In the H-score calculation, one of challenging issues was to determine an appropriate weight combination. The issue requires further research. In the H-score calculation, if more large-scale patient data can be collected through continuous research in the future, sensitivity analysis will find more appropriate weights mathematically. In this paper, the weight was set to have an equal ratio by recognizing the importance of equality rather than bias among the determinants when calculating H-score. However, there was one exception, and in the case of sleep H-scores, the effect of too little sleep was so great that appropriate weights were set accordingly.

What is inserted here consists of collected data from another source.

import Summits.Ventures.PercRepro.C041CutSplitReach

/-!
# A cut vertex of a loose zone port problem: the Good bits decompose (p6, gen 25; C-041.md §9)

For a split `sp` of `L` at `u`: the terminal edges split into those of the gadget side (`Term₁`: zone inside `S₁`)
and those of the far side (`Term₂`); a pattern restricts to both sides (`res₁`, `res₂`); the deleted sets restrict
(`A₁'`, `A₂'` on the gadget side, `A₁''`, `A₂''` on the far side — `mem_A₁_iff_S₁` …: on `S₁` the deleted set of
the whole pattern is that of the gadget pattern, on `S₂` that of the far pattern); the bits of §9 are
* the gadget's own Good bits `G₁'`, `G₂'` (endpoints of the gadget side reached from the root set inside `S₁`),
* the reach bits `ρ₁`, `ρ₂` (`u` reached from the root set inside `S₁` avoiding the gadget's deleted zones),
* the far side's Good bits `G₁''`, `G₂''` (endpoints of the far side reached from `u` inside `S₂`),
and THE DECOMPOSITION `good₁_iff` / `good₂_iff`: `Good_t(x) ⟺ G_t'(x₁) ∨ (ρ_t(x₁) ∧ G_t''(x₂))` — the paper's
«on side `t` the endpoints of `Γ″` are reachable iff `ρ_t^σ ∧ G_t″(x′)`, those of `𝒫` iff `G_t^σ`», by the
path-splitting lemma.
-/

namespace PercRepro

namespace ZonePort

namespace Loose

namespace Split

variable {V E : Type*} {L : Loose V E} (sp : L.Split)

/-- A terminal edge of the gadget side: its zone lies inside `S₁`. -/
def InS₁ (e : L.Term) : Prop := ∀ v ∈ L.tz e.1, v ∈ sp.S₁

/-- The terminal edges of the gadget side. -/
abbrev Term₁ : Type _ := {e : L.Term // sp.InS₁ e}

/-- The terminal edges of the far side. -/
abbrev Term₂ : Type _ := {e : L.Term // ¬ sp.InS₁ e}

/-- The zone of a far-side edge lies inside `S₂`. -/
theorem zone_subset_S₂_of_not_inS₁ {e : L.Term} (he : ¬ sp.InS₁ e) : ∀ v ∈ L.tz e.1, v ∈ sp.S₂ := by
  rcases sp.hzone _ e.2 with h | h
  · exact absurd h he
  · exact h

/-- The vertex of a gadget-side edge lies in `S₁`. -/
theorem tv_mem_S₁ (e : sp.Term₁) : L.tv e.1.1 ∈ sp.S₁ := e.2 _ (L.htv _)

/-- The vertex of a far-side edge lies in `S₂`. -/
theorem tv_mem_S₂ (e : sp.Term₂) : L.tv e.1.1 ∈ sp.S₂ :=
  sp.zone_subset_S₂_of_not_inS₁ e.2 _ (L.htv _)

/-- An edge whose zone contains a vertex of `S₁` is a gadget-side edge. -/
theorem inS₁_of_mem {e : L.Term} {v : V} (hv : v ∈ L.tz e.1) (hv₁ : v ∈ sp.S₁) : sp.InS₁ e :=
  sp.zone_subset_S₁ e.2 hv hv₁

/-- An edge whose zone contains a vertex of `S₂` is a far-side edge. -/
theorem not_inS₁_of_mem {e : L.Term} {v : V} (hv : v ∈ L.tz e.1) (hv₂ : v ∈ sp.S₂) : ¬ sp.InS₁ e := by
  intro h
  have := sp.hmeet v (h v hv) hv₂
  subst this
  exact sp.hu ⟨_, e.2, hv⟩

/-- The restriction of a pattern to the gadget side. -/
def res₁ (x : L.Term → Bool) : sp.Term₁ → Bool := fun e => x e.1

/-- The restriction of a pattern to the far side. -/
def res₂ (x : L.Term → Bool) : sp.Term₂ → Bool := fun e => x e.1

/-- The gadget side's deleted set on side `1`. -/
def A₁' (x₁ : sp.Term₁ → Bool) : Set V :=
  {v | ∃ e : sp.Term₁, L.ts e.1.1 = false ∧ x₁ e = false ∧ v ∈ L.tz e.1.1}

/-- The gadget side's deleted set on side `2`. -/
def A₂' (x₁ : sp.Term₁ → Bool) : Set V :=
  {v | ∃ e : sp.Term₁, L.ts e.1.1 = true ∧ x₁ e = false ∧ v ∈ L.tz e.1.1}

/-- The far side's deleted set on side `1`. -/
def A₁'' (x₂ : sp.Term₂ → Bool) : Set V :=
  {v | ∃ e : sp.Term₂, L.ts e.1.1 = false ∧ x₂ e = false ∧ v ∈ L.tz e.1.1}

/-- The far side's deleted set on side `2`. -/
def A₂'' (x₂ : sp.Term₂ → Bool) : Set V :=
  {v | ∃ e : sp.Term₂, L.ts e.1.1 = true ∧ x₂ e = false ∧ v ∈ L.tz e.1.1}

/-- On `S₁`, the deleted set on side `1` is the gadget's. -/
theorem mem_A₁_iff_S₁ (x : L.Term → Bool) {v : V} (hv : v ∈ sp.S₁) :
    v ∈ L.A₁ x ↔ v ∈ sp.A₁' (sp.res₁ x) := by
  constructor
  · rintro ⟨e, hts, hxe, hve⟩
    exact ⟨⟨e, sp.inS₁_of_mem hve hv⟩, hts, hxe, hve⟩
  · rintro ⟨e, hts, hxe, hve⟩
    exact ⟨e.1, hts, hxe, hve⟩

/-- On `S₁`, the deleted set on side `2` is the gadget's. -/
theorem mem_A₂_iff_S₁ (x : L.Term → Bool) {v : V} (hv : v ∈ sp.S₁) :
    v ∈ L.A₂ x ↔ v ∈ sp.A₂' (sp.res₁ x) := by
  constructor
  · rintro ⟨e, hts, hxe, hve⟩
    exact ⟨⟨e, sp.inS₁_of_mem hve hv⟩, hts, hxe, hve⟩
  · rintro ⟨e, hts, hxe, hve⟩
    exact ⟨e.1, hts, hxe, hve⟩

/-- On `S₂`, the deleted set on side `1` is the far side's. -/
theorem mem_A₁_iff_S₂ (x : L.Term → Bool) {v : V} (hv : v ∈ sp.S₂) :
    v ∈ L.A₁ x ↔ v ∈ sp.A₁'' (sp.res₂ x) := by
  constructor
  · rintro ⟨e, hts, hxe, hve⟩
    exact ⟨⟨e, sp.not_inS₁_of_mem hve hv⟩, hts, hxe, hve⟩
  · rintro ⟨e, hts, hxe, hve⟩
    exact ⟨e.1, hts, hxe, hve⟩

/-- On `S₂`, the deleted set on side `2` is the far side's. -/
theorem mem_A₂_iff_S₂ (x : L.Term → Bool) {v : V} (hv : v ∈ sp.S₂) :
    v ∈ L.A₂ x ↔ v ∈ sp.A₂'' (sp.res₂ x) := by
  constructor
  · rintro ⟨e, hts, hxe, hve⟩
    exact ⟨⟨e, sp.not_inS₁_of_mem hve hv⟩, hts, hxe, hve⟩
  · rintro ⟨e, hts, hxe, hve⟩
    exact ⟨e.1, hts, hxe, hve⟩

/-- `G₁'`: the gadget's own `Good₁` — a red 2-edge of the gadget side carried by a vertex reached from the root set
inside `S₁` avoiding the gadget's side-`1` deletions. -/
def G₁' (x₁ : sp.Term₁ → Bool) : Prop :=
  ∃ e : sp.Term₁, L.ts e.1.1 = true ∧ x₁ e = true ∧
    ∃ r ∈ L.root, L.SReach sp.S₁ (sp.A₁' x₁) r (L.tv e.1.1)

/-- `G₂'`: the gadget's own `Good₂`. -/
def G₂' (x₁ : sp.Term₁ → Bool) : Prop :=
  ∃ e : sp.Term₁, L.ts e.1.1 = false ∧ x₁ e = true ∧
    ∃ r ∈ L.root, L.SReach sp.S₁ (sp.A₂' x₁) r (L.tv e.1.1)

/-- `ρ₁`: the cut vertex is reached from the root set inside `S₁` avoiding the gadget's side-`1` deletions. -/
def ρ₁ (x₁ : sp.Term₁ → Bool) : Prop := ∃ r ∈ L.root, L.SReach sp.S₁ (sp.A₁' x₁) r sp.u

/-- `ρ₂`: the cut vertex is reached from the root set inside `S₁` avoiding the gadget's side-`2` deletions. -/
def ρ₂ (x₁ : sp.Term₁ → Bool) : Prop := ∃ r ∈ L.root, L.SReach sp.S₁ (sp.A₂' x₁) r sp.u

/-- `G₁''`: the far side's `Good₁` from the root `u` — a red 2-edge of the far side carried by a vertex reached from
`u` inside `S₂` avoiding the far side's side-`1` deletions. -/
def G₁'' (x₂ : sp.Term₂ → Bool) : Prop :=
  ∃ e : sp.Term₂, L.ts e.1.1 = true ∧ x₂ e = true ∧ L.SReach sp.S₂ (sp.A₁'' x₂) sp.u (L.tv e.1.1)

/-- `G₂''`: the far side's `Good₂` from the root `u`. -/
def G₂'' (x₂ : sp.Term₂ → Bool) : Prop :=
  ∃ e : sp.Term₂, L.ts e.1.1 = false ∧ x₂ e = true ∧ L.SReach sp.S₂ (sp.A₂'' x₂) sp.u (L.tv e.1.1)

/-- **`Good₁` decomposes at the cut vertex**: `Good₁(x) ⟺ G₁'(x₁) ∨ (ρ₁(x₁) ∧ G₁''(x₂))`. -/
theorem good₁_iff (x : L.Term → Bool) :
    L.Good₁ x ↔ sp.G₁' (sp.res₁ x) ∨ (sp.ρ₁ (sp.res₁ x) ∧ sp.G₁'' (sp.res₂ x)) := by
  have hA := L.A₁_subset x
  have h₁ : ∀ r ∈ L.root, ∀ v, L.SReach sp.S₁ (L.A₁ x) r v ↔ L.SReach sp.S₁ (sp.A₁' (sp.res₁ x)) r v :=
    fun r hr v => sreach_congr (fun w hw => sp.mem_A₁_iff_S₁ x hw) (sp.hroot r hr)
  have h₂ : ∀ v, L.SReach sp.S₂ (L.A₁ x) sp.u v ↔ L.SReach sp.S₂ (sp.A₁'' (sp.res₂ x)) sp.u v :=
    fun v => sreach_congr (fun w hw => sp.mem_A₁_iff_S₂ x hw) sp.hu₂
  constructor
  · rintro ⟨e, hts, hxe, hR⟩
    by_cases he : sp.InS₁ e
    · left
      obtain ⟨r, hr, hrv⟩ := (sp.rreach_iff_of_mem_S₁ hA (he _ (L.htv _))).1 hR
      exact ⟨⟨e, he⟩, hts, hxe, r, hr, (h₁ r hr _).1 hrv⟩
    · right
      obtain ⟨⟨r, hr, hru⟩, huv⟩ :=
        (sp.rreach_iff_of_mem_S₂ hA (sp.zone_subset_S₂_of_not_inS₁ he _ (L.htv _))).1 hR
      exact ⟨⟨r, hr, (h₁ r hr _).1 hru⟩, ⟨e, he⟩, hts, hxe, (h₂ _).1 huv⟩
  · rintro (⟨e, hts, hxe, r, hr, hrv⟩ | ⟨⟨r, hr, hru⟩, e, hts, hxe, huv⟩)
    · exact ⟨e.1, hts, hxe, (sp.rreach_iff_of_mem_S₁ hA (sp.tv_mem_S₁ e)).2 ⟨r, hr, (h₁ r hr _).2 hrv⟩⟩
    · exact ⟨e.1, hts, hxe, (sp.rreach_iff_of_mem_S₂ hA (sp.tv_mem_S₂ e)).2
        ⟨⟨r, hr, (h₁ r hr _).2 hru⟩, (h₂ _).2 huv⟩⟩

/-- **`Good₂` decomposes at the cut vertex**: `Good₂(x) ⟺ G₂'(x₁) ∨ (ρ₂(x₁) ∧ G₂''(x₂))`. -/
theorem good₂_iff (x : L.Term → Bool) :
    L.Good₂ x ↔ sp.G₂' (sp.res₁ x) ∨ (sp.ρ₂ (sp.res₁ x) ∧ sp.G₂'' (sp.res₂ x)) := by
  have hA := L.A₂_subset x
  have h₁ : ∀ r ∈ L.root, ∀ v, L.SReach sp.S₁ (L.A₂ x) r v ↔ L.SReach sp.S₁ (sp.A₂' (sp.res₁ x)) r v :=
    fun r hr v => sreach_congr (fun w hw => sp.mem_A₂_iff_S₁ x hw) (sp.hroot r hr)
  have h₂ : ∀ v, L.SReach sp.S₂ (L.A₂ x) sp.u v ↔ L.SReach sp.S₂ (sp.A₂'' (sp.res₂ x)) sp.u v :=
    fun v => sreach_congr (fun w hw => sp.mem_A₂_iff_S₂ x hw) sp.hu₂
  constructor
  · rintro ⟨e, hts, hxe, hR⟩
    by_cases he : sp.InS₁ e
    · left
      obtain ⟨r, hr, hrv⟩ := (sp.rreach_iff_of_mem_S₁ hA (he _ (L.htv _))).1 hR
      exact ⟨⟨e, he⟩, hts, hxe, r, hr, (h₁ r hr _).1 hrv⟩
    · right
      obtain ⟨⟨r, hr, hru⟩, huv⟩ :=
        (sp.rreach_iff_of_mem_S₂ hA (sp.zone_subset_S₂_of_not_inS₁ he _ (L.htv _))).1 hR
      exact ⟨⟨r, hr, (h₁ r hr _).1 hru⟩, ⟨e, he⟩, hts, hxe, (h₂ _).1 huv⟩
  · rintro (⟨e, hts, hxe, r, hr, hrv⟩ | ⟨⟨r, hr, hru⟩, e, hts, hxe, huv⟩)
    · exact ⟨e.1, hts, hxe, (sp.rreach_iff_of_mem_S₁ hA (sp.tv_mem_S₁ e)).2 ⟨r, hr, (h₁ r hr _).2 hrv⟩⟩
    · exact ⟨e.1, hts, hxe, (sp.rreach_iff_of_mem_S₂ hA (sp.tv_mem_S₂ e)).2
        ⟨⟨r, hr, (h₁ r hr _).2 hru⟩, (h₂ _).2 huv⟩⟩

end Split

end Loose

end ZonePort

end PercRepro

The strengths of this study are as follows. First, the therapeutic effect was studied by implementing a feedback function of a circadian rhythm–based mood prediction algorithm using a digital phenotype verified through previous studies, and a strong recurrence prevention effect was confirmed. Second, although this study is a pilot study, the patients were followed for 1 year, which is sufficient for confirming whether a recurrence occurred. Due to the clinical characteristics of mood disorders, it is exceedingly difficult to observe recurrence. Third, although a sham app was not used, both groups were allowed to use the app and wearable device, thereby minimizing any differences in effect. Fourth, the effects were presented through integrated analysis such as behavior change and compliance as well as recurrence prevention.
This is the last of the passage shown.